Your objective
Where the line with "open scoped Topology" appears below, start writing out lines exactly, and finish with the line with "the Bateman–Horn asymptotic", which is included; write out nothing else.

Exercise materials

/-!
# Route `RoughParitySectors`: EXACTNESS of the split `BH = P ∧ A` ("two out of three") and the
# `Assembly` item (stmt-Parity-15632) — by the lead of crux `OddSectorShareNonlinear` (stmt-Parity-15628)

Everything here is PROVED (no `sorry`, no new definition, no new fact).  It closes the route's
bookkeeping item `Assembly` BY NAME (`assembly_proof`, one line over the route's deciding theorem
`Theses.RoughParitySectors.closes`) and pins the exact strength of the share crux
`OddSectorShareNonlinear` inside the route.

The route cuts Bateman–Horn along a system `f` into three statements in the iterated limit
"`x → ∞`, then `U → ∞`" over the jointly rough set `R_f(x,U)` (thresholds `x^{deg fᵢ/U}`):
the parity balance `P_f : 2^k·c_odd = #R·(1 ± δ)` (crux `RoughParityBalance`), the odd-sector share
`A_f : c₁·(U e^{−γ}/2)^k = c_odd·(1 ± η)` (cruxes `OddSectorShareNonlinear` / `OddSectorShareLinear`,
split by degree profile) and the COUNT `#R·(log x)^k/x = (C(f)/∏deg fᵢ)·e^{−kγ}·U^k·(1 ± ε)`, which is
a THEOREM (`Theorems.RoughCountBand.roughCountBand_proof`, the support item `RoughCountBand`).  The
deciding theorem `closes` is the direction `P ∧ A ⟹ BH`.  This file proves the two other directions,
system by system:

* `Exactness.share_of_asymptotic_of_balance` — `BatemanHornAsymptotic f ∧ P_f ⟹ A_f`;
* `Exactness.balance_of_asymptotic_of_share` — `BatemanHornAsymptotic f ∧ A_f ⟹ P_f`;

from the two calibrations of `RoughParitySectorsRoughCountBand.lean` (`primeCell_calibration`: under
`BatemanHornAsymptotic f`, `|c₁·(log x)^k − m·x| ≤ τ·x` eventually, `m = C(f)/∏deg fᵢ`, for every
`U ≥ 4·max deg fᵢ + 1`; `roughCard_calibration`: `|#R·(log x)^k − x·m·e^{−kγ}U^k| ≤ τ·x·m·e^{−kγ}U^k`
for `U ≥ U₀(τ)`, eventually) and the two real-arithmetic squeezes of
`RoughParitySectorsOddSectorShareNonlinearSqueezes.lean`.  Route-level corollaries:

* `oddSectorShareNonlinear_of_batemanHorn_of_roughParityBalance : BatemanHorn → RoughParityBalance →
  OddSectorShareNonlinear` (and the `Linear` twin), `roughParityBalance_of_batemanHorn_of_shares :
  BatemanHorn → OddSectorShareNonlinear → OddSectorShareLinear → RoughParityBalance`;
* `oddSectorShares_iff_batemanHorn : RoughParityBalance → (OddSectorShareNonlinear ∧
  OddSectorShareLinear ↔ BatemanHorn)` and `roughParityBalance_iff_batemanHorn :
  OddSectorShareNonlinear → OddSectorShareLinear → (RoughParityBalance ↔ BatemanHorn)`;
* `oddSectorShares_of_complement` / `roughParityBalance_of_complement` — minimality: any `X` with
  `P → X → BH` gives `P → X → (A ∧ L)`, any `X` with `X → A → L → BH` gives `X → A → L → P`;
* `assembly_proof : Theses.RoughParitySectors.Assembly`.

So any two of {Bateman–Horn along `f`, parity balance of the rough values of `f`, odd-sector share
along `f`} give the third: MODULO THE PARITY CRUX the share crux IS Bateman–Horn (for systems with a
member of degree `≥ 2`), and modulo the share cruxes the parity crux is Bateman–Horn — the kernel form
of the route header's "exact parity-immune complement".  In particular the share crux carries no
difficulty beyond `BH ∧ P` and no less than `BH` once `P` is known; nothing here advances it.

References: Bateman–Horn, Math. Comp. 16 (1962) (1)–(2) [BatemanHorn1962]; K. Alladi, Quart. J. Math.
33 (1982) [Alladi1982]; Halberstam–Richert, *Sieve Methods* (1974), Thm 2.5 [HalberstamRichert1974].
-/

namespace Summit.Parity.BatemanHorn.Cruxes.OddSectorShareNonlinear.Birth

open Filter Finset Polynomial
open scoped Topology
open Literature.NumberTheory.Sieve
open Summit.Parity.BatemanHorn.Theorems.RoughCountBand

namespace Exactness

/-! ### §5 Two out of three, system by system -/

/-- **`BH_f ∧ P_f ⟹ A_f`.**  For a Bateman–Horn system `f` satisfying the Bateman–Horn asymptotic
and the parity balance of its jointly rough values (`|2^k·c_odd − #R| ≤ δ·#R` for `U ≥ U₀(δ)`,
eventually), the odd-sector share statement holds: `|c₁·(U e^{−γ}/2)^k − c_odd| ≤ η·c_odd` for
`U ≥ U₀(η)`, eventually in `x` (the conclusion of `OddSectorShareNonlinear` / `OddSectorShareLinear`
for `f`).  Squeeze through the prime-cell and rough-count calibrations with
`τ = min(1/4, ηm/(2(1+3m)))`. [folklore] -/
theorem share_of_asymptotic_of_balance {k : ℕ} {f : Fin k → ℤ[X]} (hf : IsBatemanHornSystem f)
    (hBH : BatemanHornAsymptotic f)
    (hP : ∀ δ : ℝ, 0 < δ → ∃ U₀ : ℝ, ∀ U : ℝ, U₀ ≤ U → ∀ᶠ x : ℕ in Filter.atTop,
      |(2 : ℝ) ^ k * (((((Finset.Icc 1 x).filter (fun n : ℕ => ∀ i, 0 < (f i).eval (n : ℤ) ∧
          ∀ p ∈ Finset.range ⌈(x : ℝ) ^ (((f i).natDegree : ℝ) / U)⌉₊, p.Prime →
            ¬ ((p : ℤ) ∣ (f i).eval (n : ℤ)))).filter (fun n : ℕ => ∀ i,
          Odd (ArithmeticFunction.cardFactors (((f i).eval (n : ℤ)).toNat)))).card : ℕ) : ℝ) -
        ((((Finset.Icc 1 x).filter (fun n : ℕ => ∀ i, 0 < (f i).eval (n : ℤ) ∧
          ∀ p ∈ Finset.range ⌈(x : ℝ) ^ (((f i).natDegree : ℝ) / U)⌉₊, p.Prime →
            ¬ ((p : ℤ) ∣ (f i).eval (n : ℤ)))).card : ℕ) : ℝ)| ≤
        δ * ((((Finset.Icc 1 x).filter (fun n : ℕ => ∀ i, 0 < (f i).eval (n : ℤ) ∧
          ∀ p ∈ Finset.range ⌈(x : ℝ) ^ (((f i).natDegree : ℝ) / U)⌉₊, p.Prime →
            ¬ ((p : ℤ) ∣ (f i).eval (n : ℤ)))).card : ℕ) : ℝ)) :
    ∀ η : ℝ, 0 < η → ∃ U₀ : ℝ, ∀ U : ℝ, U₀ ≤ U → ∀ᶠ x : ℕ in Filter.atTop,
      |(((((Finset.Icc 1 x).filter (fun n : ℕ => ∀ i, 0 < (f i).eval (n : ℤ) ∧
          ∀ p ∈ Finset.range ⌈(x : ℝ) ^ (((f i).natDegree : ℝ) / U)⌉₊, p.Prime →
            ¬ ((p : ℤ) ∣ (f i).eval (n : ℤ)))).filter (fun n : ℕ => ∀ i,
          ArithmeticFunction.cardFactors (((f i).eval (n : ℤ)).toNat) = 1)).card : ℕ) : ℝ) *
          (U * Real.exp (-Real.eulerMascheroniConstant) / 2) ^ k -
        (((((Finset.Icc 1 x).filter (fun n : ℕ => ∀ i, 0 < (f i).eval (n : ℤ) ∧
          ∀ p ∈ Finset.range ⌈(x : ℝ) ^ (((f i).natDegree : ℝ) / U)⌉₊, p.Prime →
            ¬ ((p : ℤ) ∣ (f i).eval (n : ℤ)))).filter (fun n : ℕ => ∀ i,
          Odd (ArithmeticFunction.cardFactors (((f i).eval (n : ℤ)).toNat)))).card : ℕ) : ℝ)| ≤
        η * (((((Finset.Icc 1 x).filter (fun n : ℕ => ∀ i, 0 < (f i).eval (n : ℤ) ∧
          ∀ p ∈ Finset.range ⌈(x : ℝ) ^ (((f i).natDegree : ℝ) / U)⌉₊, p.Prime →
            ¬ ((p : ℤ) ∣ (f i).eval (n : ℤ)))).filter (fun n : ℕ => ∀ i,
          Odd (ArithmeticFunction.cardFactors (((f i).eval (n : ℤ)).toNat)))).card : ℕ) : ℝ) := by
  intro η hη
  obtain ⟨_, hC0⟩ := IsBatemanHornSystem.hasBatemanHornConst_holds hf
  set m : ℝ := batemanHornConst f / ∏ i, ((f i).natDegree : ℝ) with hm
  have hm0 : 0 < m := div_pos hC0 (prod_pos fun i _ => by exact_mod_cast hf.natDegree_pos i)
  -- the common tolerance
  set τ : ℝ := min (1 / 4) (η * m / (2 * (1 + 3 * m))) with hτ
  have hτ0 : 0 < τ := lt_min (by norm_num) (by positivity)
  have hτ4 : τ ≤ 1 / 4 := min_le_left _ _
  have hτη : 2 * τ * (1 + 3 * m) / m ≤ η := by
    have h1 : τ ≤ η * m / (2 * (1 + 3 * m)) := min_le_right _ _
    rw [le_div_iff₀ (by positivity)] at h1
    rw [div_le_iff₀ hm0]
    linarith
  obtain ⟨U_R, hR⟩ := roughCard_calibration hf τ hτ0
  obtain ⟨U_P, hPU⟩ := hP τ hτ0
  refine ⟨max (max U_R U_P) (4 * ((univ.sup fun i => (f i).natDegree : ℕ) : ℝ) + 1),
    fun U hU => ?_⟩
  have hUR : U_R ≤ U := le_trans (le_trans (le_max_left _ _) (le_max_left _ _)) hU
  have hUP : U_P ≤ U := le_trans (le_trans (le_max_right _ _) (le_max_left _ _)) hU
  have hUc : 4 * ((univ.sup fun i => (f i).natDegree : ℕ) : ℝ) + 1 ≤ U :=
    le_trans (le_max_right _ _) hU
  have hU0 : 0 < U := by
    linarith [Nat.cast_nonneg (α := ℝ) (univ.sup fun i => (f i).natDegree)]
  filter_upwards [primeCell_calibration hf hBH τ hτ0 U hUc, hR U hUR, hPU U hUP,
    eventually_ge_atTop 2] with x h1 h2 h3 hx2
  have hX : (0 : ℝ) < x := by exact_mod_cast (by omega : 0 < x)
  have hL0 : 0 < Real.log x ^ k := pow_pos (Real.log_pos (by exact_mod_cast hx2)) k
  have hAk : 0 < (U * Real.exp (-Real.eulerMascheroniConstant) / 2) ^ k := by positivity
  have hQ : (0 : ℝ) < 2 ^ k := by positivity
  have hid : m * Real.exp (-((k : ℝ) * Real.eulerMascheroniConstant)) * U ^ k =
      m * ((2 : ℝ) ^ k * (U * Real.exp (-Real.eulerMascheroniConstant) / 2) ^ k) := by
    rw [two_pow_mul_shareBase_pow, mul_assoc]
  rw [hid] at h2
  have key := share_arith hL0 hX hm0 hAk hQ hτ0.le hτ4 h1 h2 h3
  exact key.trans (mul_le_mul_of_nonneg_right hτη (Nat.cast_nonneg _))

Task output
open scoped Topology
open Literature.NumberTheory.Sieve
open Summit.Parity.BatemanHorn.Theorems.RoughCountBand

namespace Exactness

/-! ### §5 Two out of three, system by system -/

/-- **`BH_f ∧ P_f ⟹ A_f`.**  For a Bateman–Horn system `f` satisfying the Bateman–Horn asymptotic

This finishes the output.